Oil markets have surged to multi-year highs as tensions between the US and Iran intensify, with Brent crude climbing above 120 dollars per barrel. According to Bloomberg, prices briefly spiked by more than 7 percent to over 126 dollars amid fears of prolonged disruption in the Strait of Hormuz, one of the world’s most critical oil transit routes.
For the fashion, retail and manufacturing sectors, the implications are immediate and structural.
Energy remains one of the most significant hidden inputs in fashion. From fibre production to dyeing, finishing, and global logistics, higher oil prices translate directly into increased operating costs.
Synthetic fibres, such as polyester, nylon and acrylic, are particularly exposed. Polyester alone accounts for more than 50 percent of global fibre production, according to Textile Exchange, and is derived from petrochemicals. As oil prices rise, so too does the cost of these materials, placing pressure on manufacturers already operating on tight margins.
At the same time, transport costs are expected to increase sharply. Ocean freight, air cargo and last-mile delivery are all fuel-dependent. A sustained period of elevated oil prices could reverse the relative stability seen in shipping rates over the past year, particularly for long-haul routes connecting Asia and Europe or the US.
Margin pressure for brands and retailers
For brands, the challenge lies in absorbing or passing on these cost increases. After several seasons of inflation-driven price hikes, consumer appetite for further increases is limited.
Retailers, especially in the mid-market, may find themselves squeezed between rising input costs and price-sensitive customers. Luxury brands, while more insulated, are not immune. Higher production and logistics costs can erode margins or force adjustments in sourcing strategies.
The timing is particularly sensitive. The industry is already navigating slower demand in key markets and a recalibration of inventory levels following post-pandemic volatility.
Supply chain disruption risks
Beyond pricing, the geopolitical context introduces a second layer of risk: disruption.

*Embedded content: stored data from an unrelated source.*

import Summits.QuantumFields.YangMills.Theorems.BalabanUVNodesN20CoreEdgeShellDialAscent
import Summits.QuantumFields.YangMills.Theorems.BalabanUVNodesN20CoreEdgeShellDialAtKeyReading

/-!
# BalabanUVNodes ∕ N20 (NE7b) — the `hedge`-JOINT COMPANION, module 13N: THE DEVIATION LETTER IS NECESSARY — module 13L's intra-class one-sided ℓ¹ deviation (Dev)
# at ANY key reading is DOMINATED by the pinned two-sided ℓ¹ matching letter (the class ratio is ℓ¹-optimal among class-wise rescalings up to the coarse reverse
# mismatch); hence «pinned letters ⟺ letters at `kr` ∧ deviation letters at `kr`» for EVERY key reading `kr` (the window road is loss-free in the ℓ¹ currency), and
# an UNSUMMABLE deviation floor at any one key reading refutes the pinned letters — and N21's face at every ℓ¹-optimal split — for every constant reading

Cell `pub-ymgap` (HUMAN RULING D-0062 Track A; D-0149 width push), seat `pub-ymgap-dag-n20-w3` (WIDTH SEAT 3 of 3 on NODE n20 = NE7b) gen 7, CLAIM-1 ∕ INTENT-1
(pub-ymgap INBOX l.35196).  Filed `--kind proof --supports stmt-QuantumFields-20544 --as helper` (K3⁷ `SpineGivenEndpointR13SepCoPH`; skeleton of record v5 941dddb108cbaacf);
COUNT-NEUTRAL.  ADDITIVE — imports this lineage's module 13L `…N20CoreEdgeShellDialAscent` (gen 6, p617153: `fiberSum_posPart_le_fibreDev_add`,
`mismatchA∕B_record_of_keyReading_of_fibreDev`) and module 13K `…N20CoreEdgeShellDialAtKeyReading` (gen 6, p615422: `posPart_sum_le_sum_posPart`,
`mismatch_classVal_le_of_mismatch_le`); through them module 13 (p608626) and dag-n20-d's K edition ∕ KTower (p608328 ∕ p610265: `classSetK₁₃`, `weightAK₁₃ ∕ weightBK₁₃`,
`kr_mem_classSetK₁₃`); node U5d's `fiberSum` and the tree's SHAPE `T4IndicatorShell.ShellWeightBound` BY NAME; modifies nothing.
[III] = [Balaban1988Convergent], [LF-I∕II] = [Balaban1989LargeFieldI∕II], [King1986] = CMP 102.

WHY.  Modules 13K ∕ 13L bracket the located two-run content of stub 2's (N19′, N21) pair in the ℓ¹ currency along every key reading `kr`:
`letter(kr) ≤ letter(pin) ≤ letter(kr) + Dev(kr)`, where for fine weights `p` (tested run), `q` (reference run), a class map `π` with fibre sums `P, Q`,
`Dev(π) := Σ_S (p − (P_{π s}∕Q_{π s})·q)⁺` is the one-sided ℓ¹ deviation of `p` from `q` rescaled to the CLASS ratio; module 13M PAYS (Dev) from a ratio-oscillation
letter on the good classes plus N20's bad mass.  Is (Dev) an EXTRA hypothesis of the window road, or part of the target?  THIS FILE answers: part of the target.
* §1 [folklore] THE CLASS RATIO IS ℓ¹-OPTIMAL UP TO THE COARSE REVERSE MISMATCH.  For ANY class-wise multipliers `m : T → ℝ` (`q ≥ 0`):
  `Dev(π) ≤ Σ_S (p − m_{π s}·q)⁺ + Σ_T (m·Q − P)⁺ ≤ Σ_S (p − m_{π s}·q)⁺ + Σ_S (m_{π s}·q − p)⁺ = ‖p − (m∘π)·q‖_{ℓ¹(S)}`
  (★★ `fibreDev_le_mismatch_add_coarseReverse`, ★★ `fibreDev_le_l1Dist_classMul`): pointwise `p − (P∕Q)q = (p − m q) + (m − P∕Q)q`, `(x + y)⁺ ≤ x⁺ + y⁺`, and on a
  fibre `(m − P∕Q)⁺·Q = (mQ − P)⁺` (module 13L's one-fibre inequality with the two ratio rôles exchanged; the second step is `x ↦ x⁺` subadditivity, module 13K).
  With a CONSTANT multiplier `m` and its inverse `m′` (`m·m′ = 1`, as `e^{∓c_K}` in module 13's letters): the two one-sided letters «`Σ_S (p − m q)⁺ ≤ w·Σ_S p`,
  `Σ_S (q − m′ p)⁺ ≤ w·Σ_S q`» give `m(1 − w)·Σ q ≤ Σ p` and hence ★★ `fibreDev_le_three_mul_of_letters`: `Dev(π) ≤ 3w·Σ_S p` for `w ≤ ½`, packaged without any
  smallness row as ★★ `fibreDev_le_min_of_letters`: `Dev(π) ≤ min(1, 3w)·Σ_S p` (`Dev ≤ Σ p` always), the fraction `min(1, 3w_K)` being summable with `w`.
* §2 AT THE RECORD (dag-n20-d's K edition BY NAME; every key reading `kr`, every tuple with core provisos, `K`, `t`): ★★★ `fibreDevA∕B_record_le_of_l1Mismatch` — module
  13's two PINNED letters at `(K, t)` (fraction `w`, constants `c`) give module 13L's two deviation letters at `kr` with fraction `min 1 (3·w)`; with module 13K's descent
  (same `w` at `kr`) and module 13L's ascent (`w + v` back at the pin): ★★★ `pinnedLetters_iff_keyReadingLetters_and_fibreDev` — for EVERY `kr` and EVERY `c`,
  «∃ summable `w ≥ 0`: the two pinned letters» ⟺ «∃ summable `w, v ≥ 0`: the two letters at `kr` ∧ the two deviation letters at `kr`».  In the ℓ¹ currency the window
  road is LOSS-FREE: (W at `kr`) + (Dev at `kr`) is not a weakening of the pinned target but a re-packaging of it, at every rung of dag-n20-d's key dial.
* §3 THE KILL IN THIS CURRENCY (the (N)-side of `Cruxes/SpineGivenEndpointR13SepCoPH/Ideas/window-key-core.md`, mass form): ★★★ `not_pinnedLetters_record_of_unsummable_fibreDevA`
  — an UNSUMMABLE deviation floor `d_K·Σ weightA₁₃ < Dev_A(kr)(K, t_K)`, `d ≥ 0`, `Σ d_K = ∞`, at ANY ONE key reading `kr` refutes the two pinned letters for EVERY constant
  reading `c` and EVERY summable fraction; abstractly (★★ `not_shellWeightBound_optShell_of_unsummable_fibreDev`) it refutes N21's SHAPE `ShellWeightBound` at EVERY
  ℓ¹-optimal split `sh⋆(c)` of module 13 — no constant and no fraction rescue.  At the collapse (one class per step) `Dev_A = Z_A·TV(μ_A, μ_B)` and this is dag-n20-w4 ∕ w5's
  class-law kill (`exists_hybridNE7_iff_target_and_classLawTV` p609004, `…StubTwoFalseOfLawSeparated` p610536) read in mass; here it holds at every key reading.
LOCATED (for plan g85 ∕ idea-3 ∕ CRIT-1 ∕ the n19 ∕ n20 lanes; said, not decided): the honest bill of the window road for stub 2's (N19′, N21) pair at v5's pin is EXACTLY
(W at the window key) + (Dev inside the window classes), neither more nor less, at every window floor; (Osc) + (N20) (module 13M) is ONE way to pay (Dev), and any
first-level-saturation ∕ law-separation phenomenon that makes (Dev) unsummable at some key reading kills the pinned pair at every constant — the kernel does not decide which.

HONEST FRAMING.  [folklore] finite-sum ∕ `max` arithmetic over node U5d's `fiberSum` and the tree's SHAPE `ShellWeightBound`, dag-n20-d's K edition and this lineage's
modules 13 ∕ 13K ∕ 13L BY NAME; count-neutral; proves NO estimate of the programme: every letter below is a HYPOTHESIS, inhabited for no Bałaban family today (A2 declared) —
(W), (Dev) and the deviation floor are two-run statements at keyed classes, NOT PRINTED for `d = 4`, NOT proved, NOT refuted; the hypothesis-free inequalities book NOTHING
about Bałaban's objects beyond `0 ≤` class weights.  Nothing of Bałaban's asserted; no `Provisos₁₃CoPH` inhabitant claimed (K0⁷ OPEN); NE7 ∕ NE7b ∕ NE7c NOT PRINTED ∕ NOT
PROVED; N19 ∕ N20 ∕ N21 NOT discharged; K3⁷ NOT closed, not claimed, v5 STANDS; counts unmoved; no count claim.  One finite `𝕋⁴_{L^K}` programme at fixed `ε = L^{−K}`,
Bałaban AS PRINTED; the YM mass gap (Clay) is NOT proved by any of this — R4 closes the conditional finite-𝕋⁴ rung `BalabanLadder.UV` only; NOT ℝ⁴, NOT continuum, NOT OS.
No `def`, no `instance`, no `notation`, no `sorry`, no private decls.  Sources (location only): [King1986] (3.10)–(3.13) pp.656–657; [LF-I] p.193; [LF-II] Thm 1 + (0.1)
pp.355–356, (1.80) p.384; [III] (2.18) p.257, p.244 l.20–29.
-/

noncomputable section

The Strait of Hormuz handles roughly a fifth of global oil supply. Any prolonged closure or instability could impact not only energy markets but also broader shipping routes and insurance costs. Bloomberg reports that traders are already pricing in the possibility of extended disruption as diplomatic efforts stall and military escalation remains on the table.
For fashion companies reliant on just-in-time production and tightly coordinated global supply chains, even minor delays can have outsized effects on delivery schedules and seasonal collections.
Acceleration of material transition?
Paradoxically, sustained high oil prices could act as a catalyst for change.
As fossil-based inputs become more expensive, the relative attractiveness of alternative materials, recycled fibres, bio-based textiles and regenerative inputs may increase. However, scalability remains a constraint, and many alternatives are not yet cost-competitive at volume.
Still, the current environment reinforces a broader industry shift: reducing dependency on virgin petrochemical materials is no longer just an environmental imperative, but an economic one.
Strategic recalibration underway
In the short term, brands and manufacturers are likely to:
- Reassess sourcing strategies, potentially favouring regional production
- Increase focus on inventory discipline to mitigate cost volatility
- Lock in fabric and production costs where possible
Longer term, the industry may see renewed investment in supply chain resilience and material innovation.
Outlook
Bloomberg analysts suggest that further escalation remains likely, with oil markets reacting accordingly. As long as uncertainty persists around the Strait of Hormuz and US-Iran relations, price volatility is expected to continue.
For fashion, the message is clear: energy is no longer a background cost. It is a strategic variable, one that will shape pricing, sourcing and material choices in the seasons ahead.